7.7. Automated Meshing for Internal Flow

This tutorial shows how to create a mesh for internal flow using the automated meshing process.

7.7.1. Geometry

As shown in Fig. 7.7.1, the geometry is a wind tunnel enclosing a sphere that is supported by four cylindrical struts. The corresponding CSM file is provided, so the readers can easily reconstruct the geometry on their local machines.

Several details are worth emphasizing in the CSM file:

1. For internal flow, a single solid body representing the fluid must be provided to the automated meshing process. To do this, once the wind tunnel (box) and the sphere with struts are constructed, the next step is to subtract the sphere and struts from the wind tunnel.

2. Fig. 7.7.1 shows the faceName and groupName attributes on the faces of the wind tunnel. In general faces with the same faceName will be treated as the same surface patch for assigning surface (maxEdgeLength) and volume (firstLayerThickness) mesh attributes. Conversely, the user can set different surface and volume mesh attributes for faces with a different faceName. Faces with the same groupName will be considered as the same boundary when exporting the CGNS file.

Fig. 7.7.1 Sphere in wind tunnel, geometry with face attributes. sideNegY is hidden to show the interior of the wind tunnel.

7.7.2. Surface Mesh

The surfaceMesh.json is provided as follows:

{
    "maxEdgeLength": 1, 
    "curvatureResolutionAngle": 15,
    "growthRate": 1.2,
    "faces": {
        "sphere": {"maxEdgeLength": 0.1},
        "strut":  {"maxEdgeLength": 0.01}
    }
}

Noteworthy details in this surfaceMesh.json:

1. The global maxEdgeLength governs the mesh size on all faces.

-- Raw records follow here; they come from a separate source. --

import Summits.QuantumFields.BalabanUV.T4Continuum.Support.ShellMeasureWilsonGradientTail

/-!
# `T4Continuum.ShellMeasureLocalGradientTailJet` — WALL §2 (a) item (P4), one-grid face, file 3: THE JET DICTIONARY —
# `tail₂ (locGrad V)` IS the bond-localised functional derivative of the ORDER-≥3 PART `ord₃ V := V − V(0) − DV(0) −
# ½D²V(0)(·,·)` of an analytic functional, hence the (98) SHAPE holds for `locGrad (ord₃ 𝒲)` itself, `𝒲` the one-grid
# Wilson-type action at any unit-bounded background (cell `pub-balaban`, sub-cell `t4`, spine estimate NE7c (node U5b),
# owner lineage `b2b-balaban-t4-ne7c-p1` gen 29, table `LEAVES-NE7c-P1.md` row S62 file 3; imports file 2
# `ShellMeasureWilsonGradientTail` (hence file 1) and uses `B13ExpansionOrder` (`homPart`) BY NAME; [folklore]; 0 sorry)

HONEST FRAMING.  Finite four-torus programme, rung (B)+1 only — NOT infinite volume, NOT a mass gap, NOT the Clay
problem, NOT summit progress; (B), `BetaPertHyp`, (B^μ) are not consumed.  NE7c (`T4IndicatorShell.ShellWeightBound`)
is NOT PRINTED and NOT PROVED; «NE7c ⇐ the named binders» (WALL `t4/b2b-balaban-t4-ne7c-p1/WALL-NE7c-P1.md` §2).
Elementary calculus on complex normed spaces ([folklore]); nothing printed is asserted or cited as a fact; no
`def … : Prop` (the two `def`s are DATA: the 2-jet and the order-≥3 part of a scalar functional).  HONEST DEPENDENCY
(cell): continuum YM on T⁴ ⇐ BetaPertH ∧ nine spine estimates (0/9 proved); BetaPertH ⇐ (D1) ∧ (D4) ∧ CAP+tail;
G-an2-4 gates asym, D1 and NE2/3/4.

THE POINT.  Files 1–2 (`ShellMeasureLocalGradientTail`, `ShellMeasureWilsonGradientTail`, p220699∕p220909) proved END-II's
`hW` SHAPE `Prop4Hyp (tail₂ (locGrad 𝒲)) C₄ a₃` for the object `tail₂ (locGrad 𝒲)` = «the 2-tail of the local gradient
map».  [Balaban1985Variational] defines its `V` by the WORDS (p. 290, (80)∕(81), locator only): *«Now let us write
higher order terms. They determine the functional V(A′) …»* — all terms of order ≥ 3 of the expansion of the action in
the chart — and bounds `(δ∕δA′)V`.  This file closes the gap between the two phrasings AT ONE GRID:
* §1 `jet₂ V A := V 0 + DV(0)A + ½·D²V(0)(A, A)`, `ord₃ V := V − jet₂ V`; `jet₂_eq_homPart`: for `V` analytic on a ball
  about `0`, `jet₂ V A = V 0 + homPart V 1 A + homPart V 2 A` — the census vocabulary of `B13ExpansionOrder` (so
  `ord₃ V` is «`V` minus its parts of order 0, 1, 2»).
* §2 `hasFDerivAt_quadForm` (`D[A ↦ f''(A,A)] = f''(A,·) + f''(·,A)`), `fderiv_fderiv_symm` (`D²V(0)` symmetric for
  `V` analytic at `0` — Mathlib's `ContDiffAt.isSymmSndFDerivAt` over `ℂ`), `hasFDerivAt_half_quadForm`
  (`D[½f''(A,A)] = f''(A,·)`), `hasFDerivAt_ord₃` (`D(ord₃ V)(A) = DV(A) − DV(0) − D²V(0)(A,·)`).
* §3 **`locGrad_ord₃_eq_tail₂`** ∕ `locGrad_ord₃_eqOn`: for `V` analytic on `ball 0 R`,
  `locGrad (ord₃ V) = tail₂ (locGrad V)` ON THE BALL (`fderiv_locGrad_coord_zero`: the derivative at `0` of the
  `b`-coordinate `A ↦ DV(A) ∘ ι_b` is `A ↦ D²V(0)(A,·) ∘ ι_b`).
* §4 `prop4Hyp_congr` (`Prop4Hyp` only sees `‖Y‖ < a₃`); **`prop4Hyp_locGrad_ord₃`** (local sums: `Prop4Hyp (locGrad
  (ord₃ V)) (32·m·M₀∕R³) (R∕2)`); **`prop4Hyp_wilsonV_ord₃`**: for the one-grid Wilson-type action
  `𝒲 = Σ_p τ(1 − (e^{iA}U₀)(∂p))` at ANY background with `‖U₀(b)‖, ‖U₀(b)⁻¹‖ ≤ 1` and `#st(b) ≤ m`,
  `Prop4Hyp (locGrad (ord₃ 𝒲)) (32·m·‖τ‖(1 + e^{4R})∕R³) (R∕2)` for every `R > 0` — B11 (90)∕(97)∕(98) TYPE at
  `Lʲη = η` for «all terms of order ≥ 3» literally, constants from `m`, `‖τ‖`, `R` only.
NOT HERE (said in the headlines): the multi-scale gain of (97) on `Ω_j`, `j ≥ 1` (row S65), the `HD`-terms and
commutator terms of (80) (row S66; they consume (46) = the deep wall and the `Cf` item), the printed `η`-currency and
the `M_N(ℂ)`∕SU(N) instance (row S63), the [dict] identification with END-II's `W𝒱 V` (node O).  No estimate of
Bałaban's at a live level is discharged.
-/

noncomputable section

open Metric Set Filter
open scoped Topology

namespace Summit.QuantumFields.BalabanUV.T4Continuum.ShellMeasureLocalGradientTailJet

open Literature.MathematicalPhysics.QuantumFieldTheory.Balaban1983to89
open B13ExpansionOrder (homPart homPart_one homPart_two_eq)
open B11Prop6Scheme (Prop4Hyp)
open ShellMeasureLocalGradientTail (tail₂ sgl locGrad locGrad_apply tail₂_pi_apply prop4Hyp_locGrad analyticOnNhd_sum)
open ShellMeasureWilsonGradientTail (plaqFun bonds wilsonV analyticAt_plaqFun norm_plaqFun_le_of_mem_ball
  plaqFun_add_single)

variable {E : Type*} [NormedAddCommGroup E] [NormedSpace ℂ E]

/-! ## §1 The 2-jet and the order-≥3 part of a scalar functional -/

/-- The 2-JET of `V` at the origin: `V(0) + DV(0)A + ½·D²V(0)(A, A)`. [folklore] -/
def jet₂ (V : E → ℂ) (A : E) : ℂ := V 0 + fderiv ℂ V 0 A + (2 : ℂ)⁻¹ * fderiv ℂ (fderiv ℂ V) 0 A A

/-- THE ORDER-≥3 PART of `V` at the origin: `ord₃ V := V − jet₂ V` — [Balaban1985Variational] (80)∕(81): *«Now let us
write higher order terms. They determine the functional V(A′)»*, `V` = all terms of order ≥ 3 of the expansion of the
action in the chart (locator only). [folklore] -/
def ord₃ (V : E → ℂ) (A : E) : ℂ := V A - jet₂ V A

/-- Unfolding. [folklore] -/
theorem ord₃_apply (V : E → ℂ) (A : E) :
    ord₃ V A = V A - V 0 - fderiv ℂ V 0 A - (2 : ℂ)⁻¹ * fderiv ℂ (fderiv ℂ V) 0 A A := by
  simp only [ord₃, jet₂]
  ring

/-- `ord₃ V 0 = 0`. [folklore] -/
theorem ord₃_zero (V : E → ℂ) : ord₃ V 0 = 0 := by
  simp [ord₃, jet₂]

/-- The 2-jet in the census vocabulary of `B13ExpansionOrder`: `jet₂ V A = V 0 + homPart V 1 A + homPart V 2 A` for
`V` analytic on a ball about `0`. [folklore] -/
theorem jet₂_eq_homPart {V : E → ℂ} {R : ℝ} (hR : 0 < R) (hV : AnalyticOnNhd ℂ V (ball 0 R)) (A : E) :
    jet₂ V A = V 0 + homPart V 1 A + homPart V 2 A := by
  have hd : DifferentiableAt ℂ V 0 := (hV 0 (mem_ball_self hR)).differentiableAt
  have h2 : fderiv ℂ (fun z => fderiv ℂ V z A) 0 A = fderiv ℂ (fderiv ℂ V) 0 A A := by
    have hc : HasFDerivAt (fderiv ℂ V) (fderiv ℂ (fderiv ℂ V) 0) 0 :=
      ((hV 0 (mem_ball_self hR)).fderiv.differentiableAt).hasFDerivAt
    have h := hc.clm_apply (hasFDerivAt_const A (0 : E))
    rw [h.fderiv]
    simp
  rw [jet₂, homPart_one hd, homPart_two_eq hR hV, h2, smul_eq_mul]

/-! ## §2 The derivative of the quadratic term and the symmetry of `D²V(0)` -/

/-- The derivative of the quadratic form `A ↦ D²V(0)(A, A)`: `h ↦ D²V(0)(A, h) + D²V(0)(h, A)`. [folklore] -/
theorem hasFDerivAt_quadForm (f'' : E →L[ℂ] E →L[ℂ] ℂ) (A : E) :
    HasFDerivAt (fun A => f'' A A) (f'' A + f''.flip A) A := by
  have h := (f''.hasFDerivAt (x := A)).clm_apply (hasFDerivAt_id A)
  have he : (f'' A).comp (ContinuousLinearMap.id ℂ E) + f''.flip (id A) = f'' A + f''.flip A := by
    ext h
    simp
  rw [he] at h
  exact h

/-- `D²V(0)` is symmetric for `V` analytic near `0` (Mathlib's `ContDiffAt.isSymmSndFDerivAt`). [folklore] -/
theorem fderiv_fderiv_symm {V : E → ℂ} (hV : AnalyticAt ℂ V 0) (v w : E) :
    fderiv ℂ (fderiv ℂ V) 0 v w = fderiv ℂ (fderiv ℂ V) 0 w v :=
  (hV.contDiffAt (n := ⊤)).isSymmSndFDerivAt (by simp) v w

/-- Hence the derivative of `A ↦ ½·D²V(0)(A, A)` at `A` is `D²V(0)(A, ·)`. [folklore] -/
theorem hasFDerivAt_half_quadForm {V : E → ℂ} (hV : AnalyticAt ℂ V 0) (A : E) :
    HasFDerivAt (fun A => (2 : ℂ)⁻¹ * fderiv ℂ (fderiv ℂ V) 0 A A) (fderiv ℂ (fderiv ℂ V) 0 A) A := by
  have h := (hasFDerivAt_quadForm (fderiv ℂ (fderiv ℂ V) 0) A).const_mul (2 : ℂ)⁻¹
  have he : (2 : ℂ)⁻¹ • (fderiv ℂ (fderiv ℂ V) 0 A + (fderiv ℂ (fderiv ℂ V) 0).flip A) =
      fderiv ℂ (fderiv ℂ V) 0 A := by
    ext h
    change (2 : ℂ)⁻¹ * (fderiv ℂ (fderiv ℂ V) 0 A h + fderiv ℂ (fderiv ℂ V) 0 h A) = fderiv ℂ (fderiv ℂ V) 0 A h
    rw [fderiv_fderiv_symm hV h A]
    ring
  rw [he] at h
  exact h

/-- The derivative of `ord₃ V` at a point `A` where `V` is differentiable (and analytic at `0`):
`D(ord₃ V)(A) = DV(A) − DV(0) − D²V(0)(A, ·)`. [folklore] -/
theorem hasFDerivAt_ord₃ {V : E → ℂ} (hV0 : AnalyticAt ℂ V 0) {A : E}
    (hVA : DifferentiableAt ℂ V A) :
    HasFDerivAt (ord₃ V) (fderiv ℂ V A - fderiv ℂ V 0 - fderiv ℂ (fderiv ℂ V) 0 A) A := by
  have h1 : HasFDerivAt (fun A => V A - V 0 - fderiv ℂ V 0 A) (fderiv ℂ V A - fderiv ℂ V 0) A := by
    have h := (hVA.hasFDerivAt.sub_const (V 0)).sub ((fderiv ℂ V 0).hasFDerivAt (x := A))
    exact h
  have h2 := h1.sub (hasFDerivAt_half_quadForm hV0 A)
  refine h2.congr_of_eventuallyEq (Eventually.of_forall fun A' => ?_)
  simp only [Pi.sub_apply, ord₃_apply]

/-! ## §3 THE DICTIONARY: `tail₂ (locGrad V)` IS the bond-local derivative of the order-≥3 part of `V` -/

section Local

variable {Λ : Type*} [Fintype Λ] [DecidableEq Λ] {𝔄 : Type*} [NormedAddCommGroup 𝔄] [NormedSpace ℂ 𝔄]

/-- The derivative at `0` of the `b`-coordinate of `locGrad V`, applied to `A`, is `D²V(0)(A, ·) ∘ ι_b`. [folklore] -/
theorem fderiv_locGrad_coord_zero {V : (Λ → 𝔄) → ℂ} {R : ℝ} (hR : 0 < R) (hV : AnalyticOnNhd ℂ V (ball 0 R))
    (b : Λ) (A : Λ → 𝔄) :
    fderiv ℂ (fun A => locGrad V A b) 0 A = (fderiv ℂ (fderiv ℂ V) 0 A).comp (sgl b) := by
  have hc : HasFDerivAt (fderiv ℂ V) (fderiv ℂ (fderiv ℂ V) 0) 0 :=
    ((hV 0 (mem_ball_self hR)).fderiv.differentiableAt).hasFDerivAt
  have h := hc.clm_comp (hasFDerivAt_const (sgl b : 𝔄 →L[ℂ] (Λ → 𝔄)) (0 : Λ → 𝔄))
  simp only [locGrad_apply]
  rw [h.fderiv]
  ext X
  simp

/-- **THE JET DICTIONARY (one grid).**  For `V` analytic on `ball 0 R` and `A` in the ball:
`locGrad (ord₃ V) A b = tail₂ (locGrad V) A b` for every bond `b` — S62's object `W𝒱 := tail₂ (locGrad 𝒲)` IS the
bond-localised functional derivative of «all terms of order ≥ 3» of the one-grid action (B11 (80)∕(81)∕(90) TYPE;
nothing printed is asserted). [folklore] -/
theorem locGrad_ord₃_eq_tail₂ {V : (Λ → 𝔄) → ℂ} {R : ℝ} (hR : 0 < R) (hV : AnalyticOnNhd ℂ V (ball 0 R))
    {A : Λ → 𝔄} (hA : A ∈ ball (0 : Λ → 𝔄) R) (b : Λ) :
    locGrad (ord₃ V) A b = tail₂ (locGrad V) A b := by
  have hV0 : AnalyticAt ℂ V 0 := hV 0 (mem_ball_self hR)
  have hVA : DifferentiableAt ℂ V A := (hV A hA).differentiableAt
  -- left side: the derivative of `ord₃ V` at `A`, composed with `ι_b`
  rw [locGrad_apply, (hasFDerivAt_ord₃ hV0 hVA).fderiv]
  -- right side: coordinatewise tail
  have hcoord : ∀ b, DifferentiableAt ℂ (fun A => locGrad V A b) 0 := fun b =>
    ((hV0.fderiv).differentiableAt).clm_comp (differentiableAt_const (sgl b))
  rw [tail₂_pi_apply (W := locGrad V) hcoord A b,
    show tail₂ (fun A => locGrad V A b) A = locGrad V A b - locGrad V 0 b - fderiv ℂ (fun A => locGrad V A b) 0 A
      from rfl,
    fderiv_locGrad_coord_zero hR hV b A]
  simp only [locGrad_apply, ContinuousLinearMap.sub_comp]

/-- … as an identity of `𝒵`-valued maps on the ball: `locGrad (ord₃ V) = tail₂ (locGrad V)` there. [folklore] -/
theorem locGrad_ord₃_eqOn {V : (Λ → 𝔄) → ℂ} {R : ℝ} (hR : 0 < R) (hV : AnalyticOnNhd ℂ V (ball 0 R)) :
    EqOn (locGrad (ord₃ V)) (tail₂ (locGrad V)) (ball (0 : Λ → 𝔄) R) := fun _ hA =>
  funext fun b => locGrad_ord₃_eq_tail₂ hR hV hA b

/-! ## §4 The (98) SHAPE stated for the order-≥3 part itself -/

omit [Fintype Λ] [DecidableEq Λ] in
/-- `Prop4Hyp` only sees the open ball `‖Y‖ < a₃`: it transfers along equality there. [folklore] -/
theorem prop4Hyp_congr {𝒴 𝒵 : Type*} [NormedAddCommGroup 𝒴] [NormedSpace ℂ 𝒴] [NormedAddCommGroup 𝒵]
    [NormedSpace ℂ 𝒵] {W W' : 𝒴 → 𝒵} {C a : ℝ} (h : Prop4Hyp W C a) (heq : EqOn W' W {Y | ‖Y‖ < a}) :
    Prop4Hyp W' C a where
  quad Y hY := by
    rw [heq hY]
    exact h.quad Y hY
  differentiableOn := h.differentiableOn.congr heq

variable {P : Type*} (Pl : Finset P)

/-- **THE (98) SHAPE FOR THE ORDER-≥3 PART OF A LOCAL SUM** (file 1's `prop4Hyp_locGrad` transported along the jet
dictionary): `Prop4Hyp (locGrad (ord₃ V)) (32·m·M₀∕R³) (R∕2)`. [folklore] -/
theorem prop4Hyp_locGrad_ord₃ (φ : P → (Λ → 𝔄) → ℂ) (supp : P → Finset Λ) {R M₀ : ℝ} {m : ℕ} (hR : 0 < R)
    (hM₀ : 0 ≤ M₀) (ha : ∀ p ∈ Pl, AnalyticOnNhd ℂ (φ p) (ball 0 R))
    (hM : ∀ p ∈ Pl, ∀ A ∈ ball (0 : Λ → 𝔄) R, ‖φ p A‖ ≤ M₀)
    (hloc : ∀ p ∈ Pl, ∀ A : Λ → 𝔄, ∀ b ∉ supp p, ∀ X : 𝔄, φ p (A + Pi.single b X) = φ p A)
    (hm : ∀ b : Λ, (Pl.filter (fun p => b ∈ supp p)).card ≤ m) :
    Prop4Hyp (locGrad (ord₃ (fun A => ∑ p ∈ Pl, φ p A))) (32 * m * M₀ / R ^ 3) (R / 2) :=
  prop4Hyp_congr (prop4Hyp_locGrad Pl φ supp hR hM₀ ha hM hloc hm) fun A hA => by
    have hA' : ‖A‖ < R / 2 := hA
    exact locGrad_ord₃_eqOn hR (analyticOnNhd_sum Pl φ ha) (mem_ball_zero_iff.2 (by linarith))

/-- **THE (98) SHAPE FOR THE ORDER-≥3 PART OF THE ONE-GRID WILSON-TYPE ACTION** at ANY unit-bounded background
(`𝔸` a complete normed `ℂ`-algebra with `‖1‖ = 1`): `Prop4Hyp (locGrad (ord₃ 𝒲)) (32·m·‖τ‖(1 + e^{4R})∕R³) (R∕2)` —
B11 (90)∕(97) TYPE at `Lʲη = η` for «all terms of order ≥ 3» of `𝒲 = Σ_p τ(1 − (e^{iA}U₀)(∂p))`, constants from the
incidence number `m`, `‖τ‖` and `R` ONLY.  NOT the multi-scale gain on `Ω_j`, NOT the `HD`-terms, NOT the [dict].
[folklore] -/
theorem prop4Hyp_wilsonV_ord₃ {𝔸 : Type*} [NormedRing 𝔸] [NormedAlgebra ℂ 𝔸] [CompleteSpace 𝔸] [NormOneClass 𝔸]
    (bd : P → Fin 4 → Λ × Bool) (τ : 𝔸 →L[ℂ] ℂ) (U : Λ → 𝔸ˣ) (hU : ∀ b, ‖(U b : 𝔸)‖ ≤ 1)
    (hU' : ∀ b, ‖(((U b)⁻¹ : 𝔸ˣ) : 𝔸)‖ ≤ 1) {m : ℕ} (hm : ∀ b : Λ, (Pl.filter (fun p => b ∈ bonds (bd p))).card ≤ m)
    {R : ℝ} (hR : 0 < R) :
    Prop4Hyp (locGrad (ord₃ (wilsonV Pl bd τ U))) (32 * m * (‖τ‖ * (1 + Real.exp (4 * R))) / R ^ 3) (R / 2) :=
  prop4Hyp_locGrad_ord₃ Pl (fun p => plaqFun τ U (bd p)) (fun p => bonds (bd p)) hR (by positivity)
    (fun p _ A _ => analyticAt_plaqFun hU hU' τ (bd p) A)
    (fun p _ A hA => norm_plaqFun_le_of_mem_ball hU hU' τ (bd p) hA)
    (fun p _ A b hb X => plaqFun_add_single τ U (bd p) A hb X) hm

end Local

end Summit.QuantumFields.BalabanUV.T4Continuum.ShellMeasureLocalGradientTailJet

end
import Summits.HodgeConjecture.HodgeConjecture.Theorems.WeilTypeLadderSixfoldSlices
import Summits.HodgeConjecture.HodgeConjecture.Theorems.Ring2AbelianAllWeilCellsAnchored
import Summits.HodgeConjecture.HodgeConjecture.Theorems.Ring2HypothesesWeilDiscriminantHolds
import Summits.HodgeConjecture.HodgeConjecture.Theorems.Ring2HypothesesWeilComponentsSplit
import Summits.HodgeConjecture.HodgeConjecture.Theorems.Ring2AbelianAllWeilSignCells
import Summits.HodgeConjecture.HodgeConjecture.Theorems.Ring2AbelianAllWeilAnchorCellsOnPath
import Summits.HodgeConjecture.HodgeConjecture.Theses.SplitImpliesAll

/-! # Line `similar-germ-anchors` on crux `SplitImpliesAll.NonsplitSixfoldCells` — the DIMENSION-SIX germ road
(DOOR B′ of `WeilTypeLadderSixfoldSlices`, cell language).

Idea: stay in dimension six. Deligne's polarized Weil family through an ANCHOR `(P, ψ₀, h_P, w)` reaches every
Weil-similar target up to `K`-isogeny (`weilFamilyReach_similar`, IN PRINT: Deligne 1982 proof of Thm. 4.8 +
Landherr); if at ONE anchor per Weil-similarity class away from the split class the Weil class `w` satisfies the
LOCAL CLAUSE (variational Hodge AS A GERM at the anchor: `WeilAnchorLocalClause 3 d P h_P w` — the output shape of a
semiregularity theorem, asserted for no representative in print), the countable-union locus lemma spreads
algebraicity over the whole family and isogeny invariance lands it on the target
(`weilClassesOf_le_algebraicClasses_of_reachSimilar_of_similarAnchor`, PROVED in the tree). Targets with a
hyperbolic `K`-symmetrised hyperplane class go to the split floor (the route's residual `SplitSixfoldCells`,
fact-free into `Markman2025_weilClasses_algebraic_hyperbolicSixfold` by `hyperbolicSixfolds_of_split_components_holds`).
All sixfolds at every `d` ⟹ the crux (on-path). The load-bearing stub is `stub_similarGermAnchors` = «the single
extra germ statement that extends the printed reach to all Weil type of dimension 6» (seat P3's brief).

Imports the born route file `Theses/SplitImpliesAll.lean`; concludes the crux BY NAME. -/

set_option linter.dupNamespace false

namespace Summit.HodgeConjecture.HodgeConjecture.Cruxes.NonsplitSixfoldCells.SimilarGermAnchors

open Summit.HodgeConjecture.HodgeConjecture.Theses.SplitImpliesAll

/-- stub (the route's RESIDUAL item `SplitSixfoldCells`, Markman 2025 Thm. 1.5.1 unrefereed; refereed at d = 1, 3):
the split sixfold cells — needed for the targets that carry SOME hyperbolic `K`-symmetrised hyperplane class. -/
theorem stub_splitFloor : Summit.HodgeConjecture.HodgeConjecture.Theses.SplitImpliesAll.SplitSixfoldCells := by
  sorry

/-- stub (IN PRINT, unformalised: Deligne 1982 proof of Thm. 4.8 (LNM 900 pp. 55–60 = article pp. 47–52) with
Prop. 4.4 / Lemma 4.6, Landherr's Satz =
the tree's `hermitianMatrices_congruent_iff_invariants`, van Geemen 5.2–5.5 / 5.8–5.11): the polarized `√-d`-Weil
family through an anchor reaches every Weil-similar target of type `(n, n)` up to `K`-isogeny. -/
theorem stub_reachSimilar : Literature.AlgebraicGeometry.HodgeTheory.weilFamilyReach_similar := by
  sorry

/-- stub (THE GERM STATEMENT — research input, hardest): for every `d ≥ 1`, every NON-hyperbolic `√-d`-Weil sixfold of
Weil type `(3,3)` has a Weil-similar anchor `(P, ψ₀, h_P, w)` at which the local clause holds (variational Hodge as
a germ at `P` along every `√-d`-Weil family through it). Intended anchors: the 6-dimensional type-II locus `𝔔(D₆)` of
the `(ℚ(√-3), 6, [-2])`-type cells (Weil classes algebraic there fact-free), products `X × S` (Schoen 1998 Addendum Prop. 10, p. 332),
the Tate anchors `E₀³ × E₀³`. Not in print for any anchor away from the split class. -/
theorem stub_similarGermAnchors :
    ∀ d : ℕ, 0 < d → Literature.AlgebraicGeometry.HodgeTheory.HasSimilarLocallyAlgebraicWeilAnchorsAwayFromSplit 3 d := by
  sorry

/-- Composition (no sorry): floor ∧ reach ∧ germ anchors ⟹ all `√-d`-sixfolds for every `d` (DOOR B′[d]) ⟹ the
leaf `WeilSixfolds` ⟹ every cell ⟹ the variational instance on every non-split cell (on-path). -/
theorem NonsplitSixfoldCells_of
    (h₁ : Summit.HodgeConjecture.HodgeConjecture.Theses.SplitImpliesAll.SplitSixfoldCells)
    (h₂ : Literature.AlgebraicGeometry.HodgeTheory.weilFamilyReach_similar)
    (h₃ : ∀ d : ℕ, 0 < d →
      Literature.AlgebraicGeometry.HodgeTheory.HasSimilarLocallyAlgebraicWeilAnchorsAwayFromSplit 3 d) :
    Summit.HodgeConjecture.HodgeConjecture.Theses.SplitImpliesAll.NonsplitSixfoldCells := by
  have hM : Literature.AlgebraicGeometry.HodgeTheory.Markman2025_weilClasses_algebraic_hyperbolicSixfold :=
    Summit.HodgeConjecture.HodgeConjecture.Ring2.Hypotheses.hyperbolicSixfolds_of_split_components_holds h₁
  have hW : Summit.HodgeConjecture.HodgeConjecture.Theses.SevenfoldWeilCensus.WeilSixfolds :=
    Summit.HodgeConjecture.HodgeConjecture.WeilTypeLadder.weilSixfolds_of_forall_slice fun d hd =>
      Summit.HodgeConjecture.HodgeConjecture.WeilTypeLadder.weilSixfolds_slice_of_floorAt_of_reachSimilar_of_similarAnchorsAwayFromSplit
        d hd (Summit.HodgeConjecture.HodgeConjecture.WeilTypeLadder.floorAt_of_markman2025 hM d hd) h₂ (h₃ d hd)
  intro d hd δ _ _
  exact Summit.HodgeConjecture.HodgeConjecture.Ring2.AbelianAll.weilVariationalHodgeComponent_of_weilClassesComponent
    (Summit.HodgeConjecture.HodgeConjecture.Ring2.Hypotheses.weilClassesComponent_three_of_weilSixfolds hW hd δ)

theorem NonsplitSixfoldCells_holds_of_stubs :
    Summit.HodgeConjecture.HodgeConjecture.Theses.SplitImpliesAll.NonsplitSixfoldCells :=
  NonsplitSixfoldCells_of stub_splitFloor stub_reachSimilar stub_similarGermAnchors

end Summit.HodgeConjecture.HodgeConjecture.Cruxes.NonsplitSixfoldCells.SimilarGermAnchors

2. In subsection faces, users can define local maxEdgeLength for the sphere and struts, overwriting the global maxEdgeLength.

7.7.3. Volume Mesh

The volumeMesh.json is provided as follows:

{
    "refinementFactor": 1.0,
    "volume": {
        "firstLayerThickness": 1e-6,
        "growthRate": 1.2
    },
    "farfield": {
        "type": "user-defined"
    },
    "faces": {
        "floor": {
            "type": "aniso",
            "firstLayerThickness": 1e-5
        },
        "ceiling": {
            "type": "none"
        },
        "adjacent2floor": {
            "type": "projectAnisoSpacing"
        }
    }
}

Regarding the volumeMesh.json above, please note that:

1. farfield is set as user-defined, indicating that the user already provided the “farfield” geometry, which is the wind tunnel box in this example.

2. In the faces subsection, the keys should match the attribute faceName in the CSM file.

   • By default, all faces are treated as aniso and the global firstLayerThickness is applied.

   • The floor is set as aniso, so the local firstLayerThickness 1e-5 overwrites the global value of 1e-6. The first layer thicknesses provided here are just for illustration. The users need to adjust these values according to the target \(y^+\) in their simulations.

   • The ceiling is set as none, hence the anisotropic layers won’t be grown from the ceiling. Meanwhile, the surface mesh on the ceiling remains unaltered when generating the volume mesh.

   • The faces adjacent to the floor adjacent2floor are set as projectAnisoSpacing. The surface mesh on those faces is updated when populating the volume mesh. As shown in Fig. 7.7.2, the “spacing” of anisotropic layers grown from the floor are “projected” onto the faces adjacent to the floor.

Fig. 7.7.2 Sphere in wind tunnel, populated volume mesh.